WHAT YOU SHOULD DO
The records below hold a stretch from the line with "have hDt : 0" through the line with "have hM : 0"; return exactly those lines, ends included, and nothing more.

────────────────────

/-! ## §2 The pre-caustic (N2) law below the Fermi level -/

/-- **THE PRE-CAUSTIC (N2) FIRST-ORDER LAW FOR THE PARTNER BAND, BELOW THE FERMI LEVEL** (HEADLINE; see the module docstring).  No caustic budget, no `Γ`,
no flatness number: the rate window, the convexity of the level-`0` band and the diagonal majorant are all it takes; the value has the dispatchers' `hpre` shape with
`A = 32·(5WX₀Mρ)/(3√c)`, `B = B′ = 0`, `c = w·u_min²/2`. -/
theorem intervalIntegral_partnerBand_pre_below_le {Kc r₀ g₀ w : ℝ} (hG : GeomConstants (frameLevel μ K) Kc r₀ g₀ w) (S : Momentum) (m : Fin 2 → ℤ) (θ : ℝ)
    {α β x₀ Wm Wφ lo hi X₀ W Mρ : ℝ} {Kr X : ℝ → ℝ → ℝ} {wt ρ : ℝ → ℝ}
    (hx₀ : x₀ ∈ Icc α β) (hWα : Wm ≤ x₀ - α) (hWβ : Wm ≤ β - x₀) (hWφ : ∀ y ∈ Icc α β, |y - x₀| ≤ Wφ)
    (hlo0 : 0 < lo) (hlohi : lo ≤ hi) (hhir : hi < r)
    (hδ₀ : 0 < sInf ((fun x : ℝ => frameLevel μ K (S - levelPoint μ K 0 (x + θ))) '' Icc α β))
    (hwin : ∀ e ∈ Icc (-hi) hi, ∀ y ∈ Icc α β,
      K₃ * (‖S - WithLp.toLp 2 (fun i => 2 * π * (m i : ℝ)) - (levelPoint μ K 0 (x₀ + θ) + levelPoint μ K 0 (x₀ + θ))‖ +
              |e| / ((bandBounds (show (-4 : ℝ) < -1.1 by norm_num) (show (-1.1 : ℝ) ≤ -0.1 by norm_num) (show (-0.1 : ℝ) < 0 by norm_num)).Dtmin - 2 * A) +
              msD A₃ A₄ 1 * |y - x₀|) * msD A₃ A₄ 1 ^ 2 +
          K₂ * (radialRowOneConst A ((bandBounds (show (-4 : ℝ) < -1.1 by norm_num) (show (-1.1 : ℝ) ≤ -0.1 by norm_num) (show (-0.1 : ℝ) < 0 by norm_num)).Dtmin -
                2 * A) * |e| + msD A₃ A₄ 2 * |y - x₀|) * (msD A₃ A₄ 1 + msD A₃ A₄ 1) +
          K₂ * (‖S - WithLp.toLp 2 (fun i => 2 * π * (m i : ℝ)) - (levelPoint μ K 0 (x₀ + θ) + levelPoint μ K 0 (x₀ + θ))‖ +
              |e| / ((bandBounds (show (-4 : ℝ) < -1.1 by norm_num) (show (-1.1 : ℝ) ≤ -0.1 by norm_num) (show (-0.1 : ℝ) < 0 by norm_num)).Dtmin - 2 * A) +
              msD A₃ A₄ 1 * |y - x₀|) * msD A₃ A₄ 2 +
          K₁ * ((uRowTwoConst A A₃ ((bandBounds (show (-4 : ℝ) < -1.1 by norm_num) (show (-1.1 : ℝ) ≤ -0.1 by norm_num) (show (-0.1 : ℝ) < 0 by norm_num)).Dtmin -
                  2 * A) +
                1 / ((bandBounds (show (-4 : ℝ) < -1.1 by norm_num) (show (-1.1 : ℝ) ≤ -0.1 by norm_num) (show (-0.1 : ℝ) < 0 by norm_num)).Dtmin - 2 * A) +
                2 * (radialRowOneConst A ((bandBounds (show (-4 : ℝ) < -1.1 by norm_num) (show (-1.1 : ℝ) ≤ -0.1 by norm_num)
                    (show (-0.1 : ℝ) < 0 by norm_num)).Dtmin - 2 * A) -
                  1 / ((bandBounds (show (-4 : ℝ) < -1.1 by norm_num) (show (-1.1 : ℝ) ≤ -0.1 by norm_num) (show (-0.1 : ℝ) < 0 by norm_num)).Dtmin - 2 * A))) *
              |e| + msD A₃ A₄ 3 * |y - x₀|) ≤
        w * (bandBounds (show (-4 : ℝ) < -1.1 by norm_num) (show (-1.1 : ℝ) ≤ -0.1 by norm_num) (show (-0.1 : ℝ) < 0 by norm_num)).umin ^ 2)
    (hslope : K₂ * msD A₃ A₄ 1 * (‖S - WithLp.toLp 2 (fun i => 2 * π * (m i : ℝ)) - (2 : ℝ) • levelPoint μ K 0 (x₀ + θ)‖ +
        2 * (hi / ((bandBounds (show (-4 : ℝ) < -1.1 by norm_num) (show (-1.1 : ℝ) ≤ -0.1 by norm_num) (show (-0.1 : ℝ) < 0 by norm_num)).Dtmin - 2 * A))) ≤
      w * (bandBounds (show (-4 : ℝ) < -1.1 by norm_num) (show (-1.1 : ℝ) ≤ -0.1 by norm_num) (show (-0.1 : ℝ) < 0 by norm_num)).umin ^ 2 * Wm)
    (hrate : K₂ * (‖S - WithLp.toLp 2 (fun i => 2 * π * (m i : ℝ)) - (2 : ℝ) • levelPoint μ K 0 (x₀ + θ)‖ +
          2 * (hi / ((bandBounds (show (-4 : ℝ) < -1.1 by norm_num) (show (-1.1 : ℝ) ≤ -0.1 by norm_num) (show (-0.1 : ℝ) < 0 by norm_num)).Dtmin - 2 * A) +
            msD A₃ A₄ 1 * Wφ)) /
        ((bandBounds (show (-4 : ℝ) < -1.1 by norm_num) (show (-1.1 : ℝ) ≤ -0.1 by norm_num) (show (-0.1 : ℝ) < 0 by norm_num)).Dtmin - 2 * A) ≤ 1 / 2)
    (hK1 : ∀ s ∈ Icc lo hi, ∀ u, s / 2 ≤ u → |deriv (Kr s) u| ≤ ρ s * ((max (u - s) lo)⁻¹ ^ 2))
    (hρ0 : ∀ s ∈ Icc lo hi, 0 ≤ ρ s) (hρc : ContinuousOn ρ (Icc lo hi))
    (hρtail : ∀ a ∈ Icc lo hi, ∫ s in a..hi, ρ s ≤ Mρ * (lo * (lo / a) ^ 2))
    (hKc : Continuous fun p : ℝ × ℝ => deriv (Kr p.1) p.2)
    (hwc : ContinuousOn wt (Icc lo hi)) (hw0 : ∀ s ∈ Icc lo hi, 0 ≤ wt s) (hwW : ∀ s ∈ Icc lo hi, wt s ≤ W)
    (hXc : ∀ y ∈ Icc α β, ContinuousOn (fun s => X s y) (Icc lo hi)) (hX0 : ∀ s ∈ Icc lo hi, ∀ y ∈ Icc α β, |X s y| ≤ X₀) :
    ∫ y in α..β, |∫ s in lo..hi, wt s * X s y * deriv (Kr s) (frameLevel μ K (S - levelPoint μ K (-s) (y + θ)))| ≤
      32 * (5 * (W * X₀ * Mρ)) / (3 * Real.sqrt (w * (bandBounds (show (-4 : ℝ) < -1.1 by norm_num) (show (-1.1 : ℝ) ≤ -0.1 by norm_num) (show (-0.1 : ℝ) < 0 by norm_num)).umin ^ 2 / 2)) *
        (lo * ((max |sInf ((fun x : ℝ => frameLevel μ K (S - levelPoint μ K 0 (x + θ))) '' Icc α β)| lo)⁻¹ *
          (Real.sqrt (max |sInf ((fun x : ℝ => frameLevel μ K (S - levelPoint μ K 0 (x + θ))) '' Icc α β)| lo))⁻¹)) := by
  set B := (bandBounds (show (-4 : ℝ) < -1.1 by norm_num) (show (-1.1 : ℝ) ≤ -0.1 by norm_num) (show (-0.1 : ℝ) < 0 by norm_num)) with hBdef
  set v : Momentum := WithLp.toLp 2 (fun i => 2 * π * (m i : ℝ)) with hv
  have hADt : 2 * A < B.Dtmin := by have := klCurveD_pos; linarith
  have hDt : 0 < B.Dtmin - 2 * A := by linarith
  have hK₂0 : 0 ≤ K₂ := (norm_nonneg _).trans (hK₂ 0)
  have hu : 0 < B.umin := B.umin_pos
  have hwp : 0 < w := hG.wmin_pos
  have hc₂ : 0 < w * B.umin ^ 2 := by positivity
  have hhi0 : 0 ≤ hi := hlo0.le.trans hlohi
  have h0r : |(0 : ℝ)| < r := by rw [abs_zero]; exact hr
  have h0I : (0 : ℝ) ∈ Icc (-hi) hi := ⟨by linarith, hhi0⟩
  have hM : 0 ≤ msD A₃ A₄ 1 := (norm_nonneg _).trans (norm_iteratedDeriv_levelPoint_le hA hA20 hd hlo hhi hA₃ hA₄ h0r le_rfl (by norm_num) 0)
  have hαβ : α ≤ β := hx₀.1.trans hx₀.2
  have hloI : lo ∈ Icc lo hi := left_mem_Icc.2 hlohi
  have hX00 : 0 ≤ X₀ := (abs_nonneg _).trans (hX0 lo hloI x₀ hx₀)
  have hW0 : 0 ≤ W := (hw0 lo hloI).trans (hwW lo hloI)
  have hMρ0 : 0 ≤ Mρ := by
    have h := hρtail lo hloI
    rw [div_self hlo0.ne', one_pow, mul_one] at h
    have h0 : 0 ≤ ∫ s in lo..hi, ρ s := intervalIntegral.integral_nonneg hlohi fun s hs => hρ0 s hs
    nlinarith
  -- the package
  obtain ⟨vs, hvs, hcurv, hinf, -, -⟩ :=
    partnerBand_foldBox_package hA hA20 hd hr hlo hhi hA₃ hA₄ hK₁ hK₂ hK₃ hG S m θ hx₀ hWα hWβ hWφ hhi0 hhir hwin hslope hrate
  set δ₀ : ℝ := frameLevel μ K (S - levelPoint μ K 0 (vs 0 + θ)) with hδ₀def
  rw [hinf] at hδ₀ ⊢
  have hg0 : ContDiff ℝ 2 (fun x : ℝ => frameLevel μ K (S - levelPoint μ K 0 (x + θ))) := contDiff_partnerBand_angle hA hd hlo hhi S h0r θ
  have hmin : ∀ y ∈ Icc α β, δ₀ ≤ frameLevel μ K (S - levelPoint μ K 0 (y + θ)) := fun y hy =>
    le_of_fold_of_convex hg0 (hvs 0 h0I).1 (hvs 0 h0I).2 (fun t ht => hc₂.le.trans (hcurv 0 h0I t ht).1) hy
  -- the quadratic growth of `D(y) = ē(0,y)` away from the fold point
  have hDq : ∀ y ∈ Icc α β, δ₀ + w * B.umin ^ 2 / 2 * (y - vs 0) ^ 2 ≤ frameLevel μ K (S - levelPoint μ K 0 (y + θ)) := fun y hy => by
    have h := fold_quadratic (g := fun x : ℝ => frameLevel μ K (S - levelPoint μ K 0 (x + θ))) hg0 (by positivity : 0 < w * B.umin ^ 2 / 2)
      (fun t ht => by have := (hcurv 0 h0I t ht).1; linarith) (hvs 0 h0I).1 (fun t ht => hmin t ht) hy
    rw [hδ₀def]; linarith
  -- the rate window along every line of the box, levels below the Fermi surface
  have hratey : ∀ y ∈ Icc α β, ∀ σ ∈ Icc (-hi) 0, K₂ * ‖S - v - (2 : ℝ) • levelPoint μ K σ (y + θ)‖ / (B.Dtmin - 2 * A) ≤ 1 / 2 := by
    intro y hy σ hσ
    have hσr : |σ| < r := abs_lt.2 ⟨by linarith [hσ.1], by linarith [hσ.2]⟩
    have hD' := norm_caustic_sub_two_smul_le hA hA20 hd hlo hhi hA₃ hA₄ S v hσr θ x₀ y
    refine le_trans ?_ hrate
    refine div_le_div_of_nonneg_right (mul_le_mul_of_nonneg_left (hD'.trans ?_) hK₂0) hDt.le
    have h1 : |σ| / (B.Dtmin - 2 * A) ≤ hi / (B.Dtmin - 2 * A) :=
      div_le_div_of_nonneg_right (by rw [abs_le]; constructor <;> linarith [hσ.1, hσ.2]) hDt.le
    have h2 : msD A₃ A₄ 1 * |y - x₀| ≤ msD A₃ A₄ 1 * Wφ := mul_le_mul_of_nonneg_left (hWφ y hy) hM
    linarith
  -- the angle layer with `A₂ = A₃ = 0`
  have hangle := intervalIntegral_pre_caustic_angle_le
    (F := fun y => |∫ s in lo..hi, wt s * X s y * deriv (Kr s) (frameLevel μ K (S - levelPoint μ K (-s) (y + θ)))|)
    (D := fun y => frameLevel μ K (S - levelPoint μ K 0 (y + θ)))
    (A₁ := 5 * (W * X₀ * Mρ)) (A₂ := 0) (A₃ := 0)
    (hvs 0 h0I).1 (by positivity : 0 < w * B.umin ^ 2 / 2) hδ₀ hlo0 (by positivity) le_rfl le_rfl (fun y _ => abs_nonneg _) hDq
    fun y hy => by
      have h := abs_levelLine_partnerBand_pre_below_le hA hd hr hlo hhi hK₂ S m θ (hδ₀.trans_le (hmin y hy)) hlo0 hlohi hhir (hratey y hy)
        hK1 hρ0 hρc hρtail hKc hwc hw0 hwW (hXc y hy) (fun s hs => hX0 s hs y hy)
      simpa only [zero_mul, add_zero] using h
  refine hangle.trans ?_
  -- the value in dispatch shape (`B = B′ = 0`)
  rw [abs_of_pos hδ₀]
  set m₀ := max δ₀ lo with hm₀
  have hm₀pos : 0 < m₀ := lt_max_of_lt_right hlo0
  have hsc : 0 < Real.sqrt (w * B.umin ^ 2 / 2) := Real.sqrt_pos.2 (by positivity)
  have hsm : 0 < Real.sqrt m₀ := Real.sqrt_pos.2 hm₀pos
  have hid : 2 * (5 * (W * X₀ * Mρ) * (16 * lo / (3 * Real.sqrt (w * B.umin ^ 2 / 2) * (m₀ * Real.sqrt m₀)))) =
      32 * (5 * (W * X₀ * Mρ)) / (3 * Real.sqrt (w * B.umin ^ 2 / 2)) * (lo * (m₀⁻¹ * (Real.sqrt m₀)⁻¹)) := by
    field_simp
    ring
  simp only [zero_mul, mul_zero, add_zero]
  rw [hid]

end Sizes

end Summit.HubbardSuperconductivity.HubbardSuperconductivity.Theorems.C4a

end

────────────────────

EXPECTED OUTPUT
  have hDt : 0 < B.Dtmin - 2 * A := by linarith
  have hK₂0 : 0 ≤ K₂ := (norm_nonneg _).trans (hK₂ 0)
  have hu : 0 < B.umin := B.umin_pos
  have hwp : 0 < w := hG.wmin_pos
  have hc₂ : 0 < w * B.umin ^ 2 := by positivity
  have hhi0 : 0 ≤ hi := hlo0.le.trans hlohi
  have h0r : |(0 : ℝ)| < r := by rw [abs_zero]; exact hr
  have h0I : (0 : ℝ) ∈ Icc (-hi) hi := ⟨by linarith, hhi0⟩
  have hM : 0 ≤ msD A₃ A₄ 1 := (norm_nonneg _).trans (norm_iteratedDeriv_levelPoint_le hA hA20 hd hlo hhi hA₃ hA₄ h0r le_rfl (by norm_num) 0)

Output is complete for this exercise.